# [Exercise]
Pull from the data below each line where the word "RULING" occurs, and copy it.

# [Supplied material]
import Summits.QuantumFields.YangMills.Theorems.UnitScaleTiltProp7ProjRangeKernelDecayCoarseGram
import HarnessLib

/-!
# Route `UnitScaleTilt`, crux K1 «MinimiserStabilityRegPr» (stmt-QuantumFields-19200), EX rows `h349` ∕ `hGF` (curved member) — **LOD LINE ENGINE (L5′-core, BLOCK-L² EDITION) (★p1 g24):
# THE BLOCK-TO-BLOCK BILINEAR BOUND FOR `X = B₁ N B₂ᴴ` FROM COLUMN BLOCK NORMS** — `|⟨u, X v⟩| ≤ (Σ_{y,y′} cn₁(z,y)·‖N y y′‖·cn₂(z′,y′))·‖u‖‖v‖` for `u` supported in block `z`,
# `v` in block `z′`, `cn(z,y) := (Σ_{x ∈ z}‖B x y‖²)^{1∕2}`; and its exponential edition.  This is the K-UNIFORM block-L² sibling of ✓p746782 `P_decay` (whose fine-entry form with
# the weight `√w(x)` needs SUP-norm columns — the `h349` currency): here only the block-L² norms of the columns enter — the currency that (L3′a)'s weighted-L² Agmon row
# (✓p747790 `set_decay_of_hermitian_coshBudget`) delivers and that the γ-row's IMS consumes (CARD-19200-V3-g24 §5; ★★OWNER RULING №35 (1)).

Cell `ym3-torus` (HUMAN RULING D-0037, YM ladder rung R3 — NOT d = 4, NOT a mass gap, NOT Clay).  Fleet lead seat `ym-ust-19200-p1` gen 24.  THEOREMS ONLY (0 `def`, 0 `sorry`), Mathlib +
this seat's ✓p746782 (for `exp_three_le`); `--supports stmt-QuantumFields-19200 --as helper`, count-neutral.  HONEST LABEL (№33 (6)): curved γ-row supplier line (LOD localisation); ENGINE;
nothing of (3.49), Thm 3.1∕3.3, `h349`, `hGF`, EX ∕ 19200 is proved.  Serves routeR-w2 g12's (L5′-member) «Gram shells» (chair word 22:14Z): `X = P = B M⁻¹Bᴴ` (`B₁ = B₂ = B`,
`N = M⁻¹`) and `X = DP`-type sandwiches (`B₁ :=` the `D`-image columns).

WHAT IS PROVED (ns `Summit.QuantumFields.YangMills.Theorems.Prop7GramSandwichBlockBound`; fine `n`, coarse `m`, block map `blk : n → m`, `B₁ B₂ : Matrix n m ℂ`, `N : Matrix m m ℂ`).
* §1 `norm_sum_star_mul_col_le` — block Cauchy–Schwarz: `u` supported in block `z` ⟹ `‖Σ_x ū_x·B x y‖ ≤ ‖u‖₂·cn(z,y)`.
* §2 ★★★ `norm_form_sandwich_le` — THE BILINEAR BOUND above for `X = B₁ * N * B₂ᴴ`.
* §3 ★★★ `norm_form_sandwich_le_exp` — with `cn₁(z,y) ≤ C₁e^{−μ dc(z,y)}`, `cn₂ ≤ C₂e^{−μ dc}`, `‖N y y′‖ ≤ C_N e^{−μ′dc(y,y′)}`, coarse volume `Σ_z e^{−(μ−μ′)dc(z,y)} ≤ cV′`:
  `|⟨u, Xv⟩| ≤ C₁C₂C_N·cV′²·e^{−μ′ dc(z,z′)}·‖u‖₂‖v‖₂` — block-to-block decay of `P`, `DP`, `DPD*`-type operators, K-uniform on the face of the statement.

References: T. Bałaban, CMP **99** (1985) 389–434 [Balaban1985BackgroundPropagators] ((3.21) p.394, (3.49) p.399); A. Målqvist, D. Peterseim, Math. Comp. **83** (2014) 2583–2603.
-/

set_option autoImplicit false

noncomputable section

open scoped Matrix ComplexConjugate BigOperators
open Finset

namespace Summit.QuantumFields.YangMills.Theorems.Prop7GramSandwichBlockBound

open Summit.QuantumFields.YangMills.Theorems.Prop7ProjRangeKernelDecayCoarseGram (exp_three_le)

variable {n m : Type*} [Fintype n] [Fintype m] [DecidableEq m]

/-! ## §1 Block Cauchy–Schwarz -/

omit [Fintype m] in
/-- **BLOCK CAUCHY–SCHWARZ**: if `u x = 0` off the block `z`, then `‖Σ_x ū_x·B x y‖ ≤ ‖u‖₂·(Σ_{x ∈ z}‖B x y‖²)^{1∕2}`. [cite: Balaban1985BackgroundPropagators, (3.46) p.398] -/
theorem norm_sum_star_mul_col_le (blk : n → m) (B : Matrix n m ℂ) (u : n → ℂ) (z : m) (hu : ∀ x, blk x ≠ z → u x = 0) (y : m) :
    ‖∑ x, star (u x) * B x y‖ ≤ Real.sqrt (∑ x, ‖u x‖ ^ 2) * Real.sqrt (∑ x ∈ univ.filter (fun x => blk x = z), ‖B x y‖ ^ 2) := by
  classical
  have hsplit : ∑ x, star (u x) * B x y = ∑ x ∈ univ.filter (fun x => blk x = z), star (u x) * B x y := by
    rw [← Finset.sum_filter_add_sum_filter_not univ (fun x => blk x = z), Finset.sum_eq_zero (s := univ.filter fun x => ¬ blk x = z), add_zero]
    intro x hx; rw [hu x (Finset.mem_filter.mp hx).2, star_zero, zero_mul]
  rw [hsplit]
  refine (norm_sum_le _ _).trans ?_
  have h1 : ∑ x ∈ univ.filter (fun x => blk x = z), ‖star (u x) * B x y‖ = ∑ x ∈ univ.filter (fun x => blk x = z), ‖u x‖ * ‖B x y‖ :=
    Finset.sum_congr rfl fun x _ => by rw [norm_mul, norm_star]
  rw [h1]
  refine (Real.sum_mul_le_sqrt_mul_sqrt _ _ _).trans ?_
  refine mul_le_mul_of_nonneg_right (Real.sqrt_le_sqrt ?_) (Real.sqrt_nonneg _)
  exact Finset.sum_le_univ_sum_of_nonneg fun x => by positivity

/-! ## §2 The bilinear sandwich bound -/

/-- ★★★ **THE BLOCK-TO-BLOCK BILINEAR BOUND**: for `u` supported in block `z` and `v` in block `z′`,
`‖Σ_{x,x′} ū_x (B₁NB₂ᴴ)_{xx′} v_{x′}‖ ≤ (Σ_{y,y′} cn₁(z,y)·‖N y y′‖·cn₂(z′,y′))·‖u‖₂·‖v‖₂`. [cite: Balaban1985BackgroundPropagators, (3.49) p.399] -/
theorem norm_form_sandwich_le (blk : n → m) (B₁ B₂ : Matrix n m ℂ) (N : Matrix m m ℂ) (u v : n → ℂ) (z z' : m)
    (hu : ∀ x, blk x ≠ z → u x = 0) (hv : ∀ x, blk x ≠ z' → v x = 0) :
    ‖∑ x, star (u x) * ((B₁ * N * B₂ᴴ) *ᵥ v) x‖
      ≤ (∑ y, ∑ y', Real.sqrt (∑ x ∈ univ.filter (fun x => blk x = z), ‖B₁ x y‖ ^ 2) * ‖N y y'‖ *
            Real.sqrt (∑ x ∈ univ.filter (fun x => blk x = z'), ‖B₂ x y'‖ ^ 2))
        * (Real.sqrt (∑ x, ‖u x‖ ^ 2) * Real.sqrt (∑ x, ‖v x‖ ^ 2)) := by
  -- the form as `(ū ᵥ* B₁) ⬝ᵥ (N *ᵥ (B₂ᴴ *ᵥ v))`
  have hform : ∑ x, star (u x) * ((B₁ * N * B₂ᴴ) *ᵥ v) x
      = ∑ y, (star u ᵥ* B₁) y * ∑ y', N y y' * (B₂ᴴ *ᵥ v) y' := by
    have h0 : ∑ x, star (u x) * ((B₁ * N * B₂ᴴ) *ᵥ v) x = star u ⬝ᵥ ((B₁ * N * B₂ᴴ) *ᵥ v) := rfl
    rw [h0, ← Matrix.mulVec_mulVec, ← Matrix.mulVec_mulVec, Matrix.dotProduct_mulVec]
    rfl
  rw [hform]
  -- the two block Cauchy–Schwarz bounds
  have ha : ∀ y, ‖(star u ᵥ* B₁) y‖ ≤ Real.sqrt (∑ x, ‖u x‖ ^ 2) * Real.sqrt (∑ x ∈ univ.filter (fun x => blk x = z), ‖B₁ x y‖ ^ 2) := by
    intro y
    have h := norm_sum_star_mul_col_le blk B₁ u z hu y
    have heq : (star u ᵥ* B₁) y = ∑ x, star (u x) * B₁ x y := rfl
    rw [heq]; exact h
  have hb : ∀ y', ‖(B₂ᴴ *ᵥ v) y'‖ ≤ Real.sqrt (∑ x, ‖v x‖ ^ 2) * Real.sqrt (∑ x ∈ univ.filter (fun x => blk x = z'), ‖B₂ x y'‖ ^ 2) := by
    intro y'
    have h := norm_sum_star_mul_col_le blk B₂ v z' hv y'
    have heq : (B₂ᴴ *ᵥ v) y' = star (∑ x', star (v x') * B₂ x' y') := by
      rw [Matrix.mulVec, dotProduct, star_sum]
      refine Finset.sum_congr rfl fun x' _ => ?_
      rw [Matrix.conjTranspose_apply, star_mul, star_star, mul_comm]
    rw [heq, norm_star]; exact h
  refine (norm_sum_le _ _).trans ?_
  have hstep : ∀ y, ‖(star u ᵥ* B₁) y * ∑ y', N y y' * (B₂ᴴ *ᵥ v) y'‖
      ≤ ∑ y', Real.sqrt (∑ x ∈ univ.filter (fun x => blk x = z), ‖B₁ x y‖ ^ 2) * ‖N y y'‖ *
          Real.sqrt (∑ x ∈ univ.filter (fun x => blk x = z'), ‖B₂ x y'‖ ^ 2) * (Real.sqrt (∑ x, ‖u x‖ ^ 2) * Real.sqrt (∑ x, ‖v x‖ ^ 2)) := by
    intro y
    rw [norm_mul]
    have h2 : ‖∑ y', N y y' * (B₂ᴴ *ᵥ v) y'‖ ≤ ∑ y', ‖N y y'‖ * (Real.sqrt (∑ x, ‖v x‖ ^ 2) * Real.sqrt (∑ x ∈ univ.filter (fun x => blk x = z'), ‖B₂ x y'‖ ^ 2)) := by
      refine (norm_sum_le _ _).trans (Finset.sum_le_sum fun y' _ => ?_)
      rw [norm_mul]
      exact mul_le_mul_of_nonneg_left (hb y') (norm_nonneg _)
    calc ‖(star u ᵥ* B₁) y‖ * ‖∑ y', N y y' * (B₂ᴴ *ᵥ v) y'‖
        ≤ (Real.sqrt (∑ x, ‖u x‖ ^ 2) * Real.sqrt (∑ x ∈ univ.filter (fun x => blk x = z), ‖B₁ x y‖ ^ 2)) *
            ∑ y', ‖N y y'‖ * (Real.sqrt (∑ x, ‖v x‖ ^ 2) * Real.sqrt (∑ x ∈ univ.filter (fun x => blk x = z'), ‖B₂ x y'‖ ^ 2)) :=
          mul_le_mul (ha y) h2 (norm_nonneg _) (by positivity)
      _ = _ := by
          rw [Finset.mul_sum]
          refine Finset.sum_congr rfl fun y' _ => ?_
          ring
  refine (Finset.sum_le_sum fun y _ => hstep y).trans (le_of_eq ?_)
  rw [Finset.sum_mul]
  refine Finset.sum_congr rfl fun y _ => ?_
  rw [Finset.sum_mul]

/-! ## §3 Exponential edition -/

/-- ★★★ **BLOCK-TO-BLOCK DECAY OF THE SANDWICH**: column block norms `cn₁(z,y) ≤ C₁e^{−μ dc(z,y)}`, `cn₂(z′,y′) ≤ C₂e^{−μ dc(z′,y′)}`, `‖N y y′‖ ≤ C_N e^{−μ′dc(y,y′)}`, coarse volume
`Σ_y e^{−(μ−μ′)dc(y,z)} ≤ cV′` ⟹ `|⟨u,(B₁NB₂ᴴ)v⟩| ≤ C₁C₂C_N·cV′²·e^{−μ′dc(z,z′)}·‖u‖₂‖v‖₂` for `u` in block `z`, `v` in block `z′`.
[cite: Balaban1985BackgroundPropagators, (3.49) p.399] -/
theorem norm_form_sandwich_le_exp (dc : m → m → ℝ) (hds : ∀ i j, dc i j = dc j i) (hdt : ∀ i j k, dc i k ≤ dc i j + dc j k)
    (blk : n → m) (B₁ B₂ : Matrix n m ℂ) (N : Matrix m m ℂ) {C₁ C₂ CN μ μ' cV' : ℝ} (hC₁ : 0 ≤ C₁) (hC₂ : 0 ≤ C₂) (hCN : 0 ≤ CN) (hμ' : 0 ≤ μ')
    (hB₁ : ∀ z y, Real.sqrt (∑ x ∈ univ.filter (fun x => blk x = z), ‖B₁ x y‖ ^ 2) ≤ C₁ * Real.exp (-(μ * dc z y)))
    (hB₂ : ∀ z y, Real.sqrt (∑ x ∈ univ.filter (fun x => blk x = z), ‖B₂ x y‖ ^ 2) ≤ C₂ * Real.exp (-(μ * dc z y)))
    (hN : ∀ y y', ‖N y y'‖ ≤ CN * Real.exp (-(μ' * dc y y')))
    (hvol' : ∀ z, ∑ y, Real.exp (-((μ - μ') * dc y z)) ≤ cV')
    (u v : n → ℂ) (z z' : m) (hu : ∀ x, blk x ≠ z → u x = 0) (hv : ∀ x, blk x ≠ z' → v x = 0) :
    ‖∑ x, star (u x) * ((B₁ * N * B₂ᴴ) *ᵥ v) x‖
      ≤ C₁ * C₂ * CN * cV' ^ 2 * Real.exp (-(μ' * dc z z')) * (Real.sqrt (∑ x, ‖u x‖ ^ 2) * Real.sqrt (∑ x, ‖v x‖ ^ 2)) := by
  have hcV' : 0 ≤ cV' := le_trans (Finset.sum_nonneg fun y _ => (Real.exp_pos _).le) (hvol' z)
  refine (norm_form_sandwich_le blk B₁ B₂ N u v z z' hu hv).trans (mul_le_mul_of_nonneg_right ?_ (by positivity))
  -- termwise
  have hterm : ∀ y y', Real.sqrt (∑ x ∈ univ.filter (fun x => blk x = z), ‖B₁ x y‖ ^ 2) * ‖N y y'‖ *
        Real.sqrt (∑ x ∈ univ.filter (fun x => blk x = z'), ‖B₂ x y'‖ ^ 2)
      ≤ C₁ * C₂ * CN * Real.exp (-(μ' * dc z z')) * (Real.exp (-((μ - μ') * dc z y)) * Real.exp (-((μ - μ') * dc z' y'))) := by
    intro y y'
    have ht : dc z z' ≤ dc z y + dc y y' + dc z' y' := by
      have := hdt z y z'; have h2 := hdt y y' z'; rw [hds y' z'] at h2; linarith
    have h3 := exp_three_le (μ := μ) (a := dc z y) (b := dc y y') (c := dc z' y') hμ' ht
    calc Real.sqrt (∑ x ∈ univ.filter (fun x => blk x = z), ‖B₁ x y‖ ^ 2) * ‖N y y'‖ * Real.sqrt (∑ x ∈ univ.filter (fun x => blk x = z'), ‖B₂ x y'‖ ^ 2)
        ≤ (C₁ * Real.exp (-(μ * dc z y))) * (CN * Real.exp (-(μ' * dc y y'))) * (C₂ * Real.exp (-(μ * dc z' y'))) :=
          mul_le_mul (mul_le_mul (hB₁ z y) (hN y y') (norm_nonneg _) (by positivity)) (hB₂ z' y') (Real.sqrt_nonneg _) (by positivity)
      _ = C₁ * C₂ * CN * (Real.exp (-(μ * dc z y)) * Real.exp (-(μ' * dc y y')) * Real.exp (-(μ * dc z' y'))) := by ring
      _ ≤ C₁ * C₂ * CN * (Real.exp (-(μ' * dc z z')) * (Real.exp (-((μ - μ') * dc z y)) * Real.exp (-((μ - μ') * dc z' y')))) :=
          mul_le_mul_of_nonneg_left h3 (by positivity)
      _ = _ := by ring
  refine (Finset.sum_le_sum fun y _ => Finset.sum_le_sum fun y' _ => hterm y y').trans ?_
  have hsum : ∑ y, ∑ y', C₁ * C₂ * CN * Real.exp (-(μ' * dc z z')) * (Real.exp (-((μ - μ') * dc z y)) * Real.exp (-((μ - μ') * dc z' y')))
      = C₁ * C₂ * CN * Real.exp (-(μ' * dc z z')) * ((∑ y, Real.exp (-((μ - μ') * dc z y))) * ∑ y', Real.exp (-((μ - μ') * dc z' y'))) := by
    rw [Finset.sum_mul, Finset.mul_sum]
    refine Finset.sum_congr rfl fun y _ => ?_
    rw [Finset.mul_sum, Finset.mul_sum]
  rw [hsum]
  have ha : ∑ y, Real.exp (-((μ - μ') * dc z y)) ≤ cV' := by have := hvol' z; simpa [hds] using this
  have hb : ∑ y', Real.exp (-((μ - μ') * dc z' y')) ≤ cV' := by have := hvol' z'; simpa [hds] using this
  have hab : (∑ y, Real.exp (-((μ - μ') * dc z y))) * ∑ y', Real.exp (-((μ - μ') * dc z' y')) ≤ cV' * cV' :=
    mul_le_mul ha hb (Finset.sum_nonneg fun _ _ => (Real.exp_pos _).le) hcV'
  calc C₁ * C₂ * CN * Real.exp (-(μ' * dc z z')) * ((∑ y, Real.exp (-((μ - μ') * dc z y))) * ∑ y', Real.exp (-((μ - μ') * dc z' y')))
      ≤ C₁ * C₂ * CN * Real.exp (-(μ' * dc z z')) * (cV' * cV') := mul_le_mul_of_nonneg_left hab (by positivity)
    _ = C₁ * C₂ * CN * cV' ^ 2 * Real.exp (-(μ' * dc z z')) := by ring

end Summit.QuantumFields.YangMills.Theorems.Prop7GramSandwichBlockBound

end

# [Solution for this exercise]
# (✓p747790 `set_decay_of_hermitian_coshBudget`) delivers and that the γ-row's IMS consumes (CARD-19200-V3-g24 §5; ★★OWNER RULING №35 (1)).
Cell `ym3-torus` (HUMAN RULING D-0037, YM ladder rung R3 — NOT d = 4, NOT a mass gap, NOT Clay).  Fleet lead seat `ym-ust-19200-p1` gen 24.  THEOREMS ONLY (0 `def`, 0 `sorry`), Mathlib +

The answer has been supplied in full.